For many patients suffering from depressive illnesses the best pharmacological treatments are those that increase levels of serotonin, the brain chemical that regulates mood, sleep and memory. New research shows that a gene called p11 is closely related to serotonin transmission in the brain and may play a key role in determining a person’s susceptibility to the disease.
The investigators used a blind screen called a yeast two-hybrid screen to identify proteins that associate with the serotonin 1B receptor, a site known to play a role in depression and serotonin regulation. They found an association with a protein called p11, a protein previously identified as a regulator of the localization of several proteins on the cell’s surface.
The researchers analyzed tissue from a mouse model of depression as well as post-mortem tissue from depressed human patients, and found decreased levels of p11 protein in both cases. On the other hand, p11 levels increased in rats and mice that were treated with anti-depressant medications or electroconvulsive therapy.

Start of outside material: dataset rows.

/-!
# The sources of the hierarchy of `Γ` in the COMPLEX domain: the pointwise majorant bound on the sonic triangle
# (crux `DenseExcursion`, stmt-AtomisticToContinuum-12586, line `sonic-cavity-renewal` v9, stub `stub_analyticPackingImplosion`)

Helper file (`--supports stmt-AtomisticToContinuum-12586`, line lead a2, wave-5 worker D2, task `packingSources_holomorphic`
(quantitative half), worker report `work/stubs/D2_triangle.REPORT.md` §4 (R1)). The complex twin of `packingSources_bound`
(`…PackingAnalyticSourcesBound`, wave-3 worker D): at a point `z` of the sonic triangle, the complexified order-`k` sources
(verbatim the right-hand sides of `packingHierarchy_order` with holomorphic `wc i, sc i : ℂ → ℂ`, complex derivatives and
`Complex.exp (3z)`; stiffening coefficients in the closed form of `familyCoeff_stiffening` with the REAL jet `m`) obey THE SAME
majorant polynomial bound, with `|·| ↦ ‖·‖`:

* `packingSources_holomorphic_bound` (REGISTERED helper): with `S = sc 0 z ≠ 0`, `σ₁ ≥ ‖S′/S‖`, `σ₂ ≥ ‖S(S′+S)‖`,
  `Φ ≥ ‖e^{3z}S³‖` and `T_i ≥ ‖wc i‖ + ‖wc i′‖ + ‖sc i‖/‖S‖ + (1 + ‖S‖²)‖(sc i/S)′‖` (`1 ≤ i < k`, `T₀ = 0`, `T ≥ 0`):
  `‖Src_w‖ + ‖Src_s‖/‖S‖ ≤ (9 + 3σ₂ + σ₁)[Gᵏ]T² + 3(1+σ₂) Σ_{p<k} [Gᵖ](1+T)² Σ_{j≤k−p} |m_j| Φʲ [G^{k−p−j}](1+T)^{3j}` — so
  `majorant_shift` applies verbatim on the triangle (where `‖S‖, ‖1/S‖ = O(1)`, so these weighted densities are equivalent to
  the sup-norm densities delivered by `sonicWindow_analytic_bound` + `triangle_cauchy_deriv`);
* tools: `norm_coeff_mk_pow_le`, `coeff_mk_const_mul_pow_complex`, `inner_sum_norm_le` (the `ℂ`-versions of the real tools).

Pure algebra (adapted line by line from the real file). NOT here: holomorphy of the sources, their real trace, or `Γ`.
-/

noncomputable section

open Finset PowerSeries

namespace Summit.AtomisticToContinuum.HydrodynamicLimit.Theorems.PackingAnalyticImplosion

To further test the connection the scientists genetically engineered two strains of mice: one that produced more p11 than normal and another that produced no p11 at all. They found that mice that overexpress p11 were hyperactive and, in a test designed to identify depression in rodents, acted just like mice that were on anti-depressant medication. Mice that lacked p11, meanwhile, acted depressed and showed less responsivity to anti-depressant medications.
Taken together, the findings point to p11 as a new target for developing depression treatments.
Per Svenningsson, a research assistant professor at Rockefeller University said: “Our findings demonstrate that patients with depression, and mice that model this disease, have decreased levels of p11 protein, and they suggest that drugs that increase p11 are likely to have anti-depressant properties.”